CA10: Excessive and unnecessary use of a prisoner restraint chair when plaintiff was in juvenile detention overcame qualified immunity

A 1983 plaintiff stated a claim for excessive and unnecessary use of a prisoner restraint chair when he was in juvenile detention. Blackmon v. Sutton, 734 F.3d 1237 (10th Cir. 2013):

Weeks before eleven-year-old, 4’11,” 96-pound Brandon Blackmon arrived at the juvenile detention center in Sedgwick, Kansas, officials there made a new purchase: the Pro-Straint Restraining Chair, Violent Prisoner Chair Model RC-1200LX. The chair bore wrist, waist, chest, and ankle restraints all. In the months that followed, the staff made liberal use of their new acquisition on the center’s youngest and smallest charge. Sometimes in a legitimate effort to thwart his attempts at suicide and self-harm. But sometimes, it seems, only to punish him. And that’s the nub of this lawsuit.

Now an adult, Mr. Blackmon has brought suit under 42 U.S.C. § 1983 against various members of the juvenile detention center’s staff, alleging they violated the Fourteenth Amendment rights guaranteed to him as a pretrial detainee. His claims focus primarily on their regular resort to the Pro-Straint chair, but he also contends they used other unlawful punishments, deprived him of essential medical attention, and should have transferred him to another facility. At summary judgment in the district court the defendants claimed qualified immunity and sought dismissal as a matter of law. The district court, however, declined the request and set the case for trial. At least when the facts are viewed in the light most favorable to Mr. Blackmon, the district court explained, they suggest the defendants sometimes exceeded the scope of the qualified immunity they enjoy. In this interlocutory appeal, the defendants ask us to reverse the district court’s decision.

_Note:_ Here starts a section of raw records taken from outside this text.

import Literature.GroupTheory.Transfer.TransferTransitivity
import Mathlib.GroupTheory.Abelianization.Defs

/-!
# The transfer followed by the inclusion is the `[G : H]`-th power (Cor ∘ Res = index in degree `H₁`)

J.-P. Serre, *Local Fields* (GTM 67, 1979), Chap. VII §7 Prop. 6 ("`Cor ∘ Res = n`", `n = (G : H)`)
and §8 (the transfer `Ver : G^ab → H^ab` is the restriction in homological degree one)
[cite: Serre1979, VII §7 Prop. 6].  The homological-degree-one instance, made explicit on elements:
for a subgroup `H ≤ G` of finite index `n`, the composite of the transfer `Ver : G → H^ab`-valued in
`G^ab` (i.e. the transfer of the homomorphism `H ↪ G ↠ G^ab`) is `g ↦ ḡ ^ n` — from the product
formula of Prop. 7 (`transfer_eq_prod_section`, this directory): the factors
`ρ(g·q)⁻¹ g ρ(q)` multiply in `G^ab` to `ḡ^n · ∏ ρ(q) · (∏ ρ(g·q))⁻¹ = ḡ^n`, the two products being
equal by reindexing along the permutation `q ↦ g·q`.  Used in the abc-iut cell for the index factor
of [AbsTopIII] Rmk. 1.10.1 (i) (open injections of Galois groups act on cyclotomes by the index).
Pure group theory; states nothing about IUT.
-/

noncomputable section

namespace Literature.GroupTheory.Transfer

open MulAction Subgroup

variable {G : Type*} [Group G] {H : Subgroup G}

/-- **`ι_* ∘ Ver = (G : H)`**: the transfer of `H ↪ G ↠ G^ab` sends `g` to `ḡ ^ [G : H]`
(Serre, *Local Fields* VII §7 Prop. 6 in degree `H₁`, via the product formula of §8 Prop. 7).
[cite: Serre1979, VII §7 Prop. 6] -/
theorem transfer_of_comp_subtype_eq_pow [H.FiniteIndex] (g : G) :
    MonoidHom.transfer ((Abelianization.of (G := G)).comp H.subtype) g =
      Abelianization.of g ^ H.index := by
  letI := H.fintypeQuotientOfFiniteIndex
  have hρ : ∀ q : G ⧸ H, ((Quotient.out q : G) : G ⧸ H) = q := fun q => Quotient.out_eq q
  rw [transfer_eq_prod_section ((Abelianization.of (G := G)).comp H.subtype) hρ g]
  simp only [MonoidHom.comp_apply, Subgroup.subtype_apply, map_mul, map_inv]
  rw [Finset.prod_mul_distrib, Finset.prod_mul_distrib, Finset.prod_inv_distrib, Finset.prod_const,
    Finset.card_univ, index_eq_card, Nat.card_eq_fintype_card]
  have hperm : ∏ q : G ⧸ H, Abelianization.of (Quotient.out (g • q)) =
      ∏ q : G ⧸ H, Abelianization.of (Quotient.out q) :=
    Fintype.prod_equiv (MulAction.toPerm g) _ _ fun _ => rfl
  rw [hperm, mul_comm, ← mul_assoc, mul_inv_cancel, one_mul]

/-- The same for any homomorphism `χ : G → A` to an abelian group: the transfer of `χ|_H` is
`χ ^ [G : H]`. [cite: Serre1979, VII §7 Prop. 6] -/
theorem transfer_restrict_eq_pow {A : Type*} [CommGroup A] [H.FiniteIndex] (χ : G →* A) (g : G) :
    MonoidHom.transfer (χ.comp H.subtype) g = χ g ^ H.index := by
  have hfac : χ.comp H.subtype =
      (Abelianization.lift χ).comp ((Abelianization.of (G := G)).comp H.subtype) := by
    ext h
    simp
  rw [hfac, transfer_comp, MonoidHom.comp_apply, transfer_of_comp_subtype_eq_pow, map_pow,
    Abelianization.lift_apply_of]

end Literature.GroupTheory.Transfer

end
/-- `#Ẽ(𝔽_379) = 360`, `a_379 = 20` (Kolyvagin prime: `5 ∣ 379 + 1`, `5 ∣ a_379`) for `446d1`, kernel-decided (`ℕ`-arithmetic Euler
count `PointCountNat.natCard_point_map_eq`). [cite: CremonaAlgorithms1997, Table 1 (446d1)] -/
theorem card_379 :
    Nat.card (((⟨1, -1, 0, -4, 4⟩ : WeierstrassCurve ℤ).map (Int.castRingHom (ZMod 379))).toAffine.Point) = 360 := by
  rw [PointCountNat.natCard_point_map_eq (hℓ := ⟨by norm_num⟩) (by norm_num) 1 (-1) 0 (-4) 4
    (by decide +kernel)]
  decide +kernel

/-- `ℓ = 379` is a Kolyvagin prime for `(446d1, p = 5, d_K = -23)` with `M(379) ≥ 1`: `379` inert
(`(-23/379) = −1`), `5 ∣ 380`, `5 ∣ a_379 = 20`; JLS cost `[K[379] : K] = 1140`. [cite: WZhang2014, Notations (xii)] -/
theorem isKolyvaginPrime_379_neg23 (K : Type) [Field K] [NumberField K]
    (h2 : Module.finrank ℚ K = 2) (hD : NumberField.discr K = -23) :
    haveI := isGloballyMinimal_c446d1;
    Zhang2014.IsKolyvaginPrime (((⟨1, -1, 0, -4, 4⟩ : WeierstrassCurve ℤ).map (Int.castRingHom ℚ)).conductorNorm ℤ) ((⟨1, -1, 0, -4, 4⟩ : WeierstrassCurve ℤ).map (Int.castRingHom ℚ)) K 5 379 ∧
      (1 : ℕ∞) ≤ Zhang2014.levelIndex ((⟨1, -1, 0, -4, 4⟩ : WeierstrassCurve ℤ).map (Int.castRingHom ℚ)) 5 379 := by
  haveI := Fact.mk (by norm_num : Nat.Prime 5)
  haveI := isElliptic_c446d1
  haveI := isGloballyMinimal_c446d1
  exact isKolyvaginPrime_of_intModel_certificate intModel 5 K h2 hD 379 (by norm_num) (by norm_num)
    (by decide +kernel) (by norm_num) (by norm_num) (by norm_num) (by norm_num) (n := 360) card_379
    (by norm_num)

/-- `#Ẽ(𝔽_1229) = 1240`, `a_1229 = -10` (Kolyvagin prime: `5 ∣ 1229 + 1`, `5 ∣ a_1229`) for `446d1`, kernel-decided (`ℕ`-arithmetic Euler
count `PointCountNat.natCard_point_map_eq`). [cite: CremonaAlgorithms1997, Table 1 (446d1)] -/
theorem card_1229 :
    Nat.card (((⟨1, -1, 0, -4, 4⟩ : WeierstrassCurve ℤ).map (Int.castRingHom (ZMod 1229))).toAffine.Point) = 1240 := by
  rw [PointCountNat.natCard_point_map_eq (hℓ := ⟨by norm_num⟩) (by norm_num) 1 (-1) 0 (-4) 4
    (by decide +kernel)]
  decide +kernel

/-- `ℓ = 1229` is a Kolyvagin prime for `(446d1, p = 5, d_K = -23)` with `M(1229) ≥ 1`: `1229` inert
(`(-23/1229) = −1`), `5 ∣ 1230`, `5 ∣ a_1229 = -10`; JLS cost `[K[1229] : K] = 3690`. [cite: WZhang2014, Notations (xii)] -/
theorem isKolyvaginPrime_1229_neg23 (K : Type) [Field K] [NumberField K]
    (h2 : Module.finrank ℚ K = 2) (hD : NumberField.discr K = -23) :
    haveI := isGloballyMinimal_c446d1;
    Zhang2014.IsKolyvaginPrime (((⟨1, -1, 0, -4, 4⟩ : WeierstrassCurve ℤ).map (Int.castRingHom ℚ)).conductorNorm ℤ) ((⟨1, -1, 0, -4, 4⟩ : WeierstrassCurve ℤ).map (Int.castRingHom ℚ)) K 5 1229 ∧
      (1 : ℕ∞) ≤ Zhang2014.levelIndex ((⟨1, -1, 0, -4, 4⟩ : WeierstrassCurve ℤ).map (Int.castRingHom ℚ)) 5 1229 := by
  haveI := Fact.mk (by norm_num : Nat.Prime 5)
  haveI := isElliptic_c446d1
  haveI := isGloballyMinimal_c446d1
  exact isKolyvaginPrime_of_intModel_certificate intModel 5 K h2 hD 1229 (by norm_num) (by norm_num)
    (by decide +kernel) (by norm_num) (by norm_num) (by norm_num) (by norm_num) (n := 1240) card_1229
    (by norm_num)

end C446d1

/-! ## `563a1`: the next two Kolyvagin primes for `(p, d_K) = (5, -8)`: `ℓ = 229, 239` -/

namespace C563a1

/-- `#Ẽ(𝔽_229) = 210`, `a_229 = 20` (Kolyvagin prime: `5 ∣ 229 + 1`, `5 ∣ a_229`) for `563a1`, kernel-decided (`ℕ`-arithmetic Euler
count `PointCountNat.natCard_point_map_eq`). [cite: CremonaAlgorithms1997, Table 1 (563a1)] -/
theorem card_229 :
    Nat.card (((⟨1, 1, 1, -15, 16⟩ : WeierstrassCurve ℤ).map (Int.castRingHom (ZMod 229))).toAffine.Point) = 210 := by
  rw [PointCountNat.natCard_point_map_eq (hℓ := ⟨by norm_num⟩) (by norm_num) 1 1 1 (-15) 16
    (by decide +kernel)]
  decide +kernel

/-- `ℓ = 229` is a Kolyvagin prime for `(563a1, p = 5, d_K = -8)` with `M(229) ≥ 1`: `229` inert
(`(-8/229) = −1`), `5 ∣ 230`, `5 ∣ a_229 = 20`; JLS cost `[K[229] : K] = 230`. [cite: WZhang2014, Notations (xii)] -/
theorem isKolyvaginPrime_229_neg8 (K : Type) [Field K] [NumberField K]
    (h2 : Module.finrank ℚ K = 2) (hD : NumberField.discr K = -8) :
    haveI := isGloballyMinimal_c563a1;
    Zhang2014.IsKolyvaginPrime (((⟨1, 1, 1, -15, 16⟩ : WeierstrassCurve ℤ).map (Int.castRingHom ℚ)).conductorNorm ℤ) ((⟨1, 1, 1, -15, 16⟩ : WeierstrassCurve ℤ).map (Int.castRingHom ℚ)) K 5 229 ∧
      (1 : ℕ∞) ≤ Zhang2014.levelIndex ((⟨1, 1, 1, -15, 16⟩ : WeierstrassCurve ℤ).map (Int.castRingHom ℚ)) 5 229 := by
  haveI := Fact.mk (by norm_num : Nat.Prime 5)
  haveI := isElliptic_c563a1
  haveI := isGloballyMinimal_c563a1
  exact isKolyvaginPrime_of_intModel_certificate intModel 5 K h2 hD 229 (by norm_num) (by norm_num)
    (by decide +kernel) (by norm_num) (by norm_num) (by norm_num) (by norm_num) (n := 210) card_229
    (by norm_num)

/-- `#Ẽ(𝔽_239) = 230`, `a_239 = 10` (Kolyvagin prime: `5 ∣ 239 + 1`, `5 ∣ a_239`) for `563a1`, kernel-decided (`ℕ`-arithmetic Euler
count `PointCountNat.natCard_point_map_eq`). [cite: CremonaAlgorithms1997, Table 1 (563a1)] -/
theorem card_239 :
    Nat.card (((⟨1, 1, 1, -15, 16⟩ : WeierstrassCurve ℤ).map (Int.castRingHom (ZMod 239))).toAffine.Point) = 230 := by
  rw [PointCountNat.natCard_point_map_eq (hℓ := ⟨by norm_num⟩) (by norm_num) 1 1 1 (-15) 16
    (by decide +kernel)]
  decide +kernel

/-- `ℓ = 239` is a Kolyvagin prime for `(563a1, p = 5, d_K = -8)` with `M(239) ≥ 1`: `239` inert
(`(-8/239) = −1`), `5 ∣ 240`, `5 ∣ a_239 = 10`; JLS cost `[K[239] : K] = 240`. [cite: WZhang2014, Notations (xii)] -/
theorem isKolyvaginPrime_239_neg8 (K : Type) [Field K] [NumberField K]
    (h2 : Module.finrank ℚ K = 2) (hD : NumberField.discr K = -8) :
    haveI := isGloballyMinimal_c563a1;
    Zhang2014.IsKolyvaginPrime (((⟨1, 1, 1, -15, 16⟩ : WeierstrassCurve ℤ).map (Int.castRingHom ℚ)).conductorNorm ℤ) ((⟨1, 1, 1, -15, 16⟩ : WeierstrassCurve ℤ).map (Int.castRingHom ℚ)) K 5 239 ∧
      (1 : ℕ∞) ≤ Zhang2014.levelIndex ((⟨1, 1, 1, -15, 16⟩ : WeierstrassCurve ℤ).map (Int.castRingHom ℚ)) 5 239 := by
  haveI := Fact.mk (by norm_num : Nat.Prime 5)
  haveI := isElliptic_c563a1
  haveI := isGloballyMinimal_c563a1
  exact isKolyvaginPrime_of_intModel_certificate intModel 5 K h2 hD 239 (by norm_num) (by norm_num)
    (by decide +kernel) (by norm_num) (by norm_num) (by norm_num) (by norm_num) (n := 230) card_239
    (by norm_num)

This we find we cannot do. True, qualified immunity is strong stuff: the defense shields public officials from suit as long as their conduct didn’t infringe any legal rights clearly established at the time. See Camretta v. Greene, 131 S. Ct. 2020 (2011); Kerns v. Bader, 663 F.3d 1173, 1180 (10th Cir. 2011). But even accounting for this, we find the results the district court reached correct in all but one particular.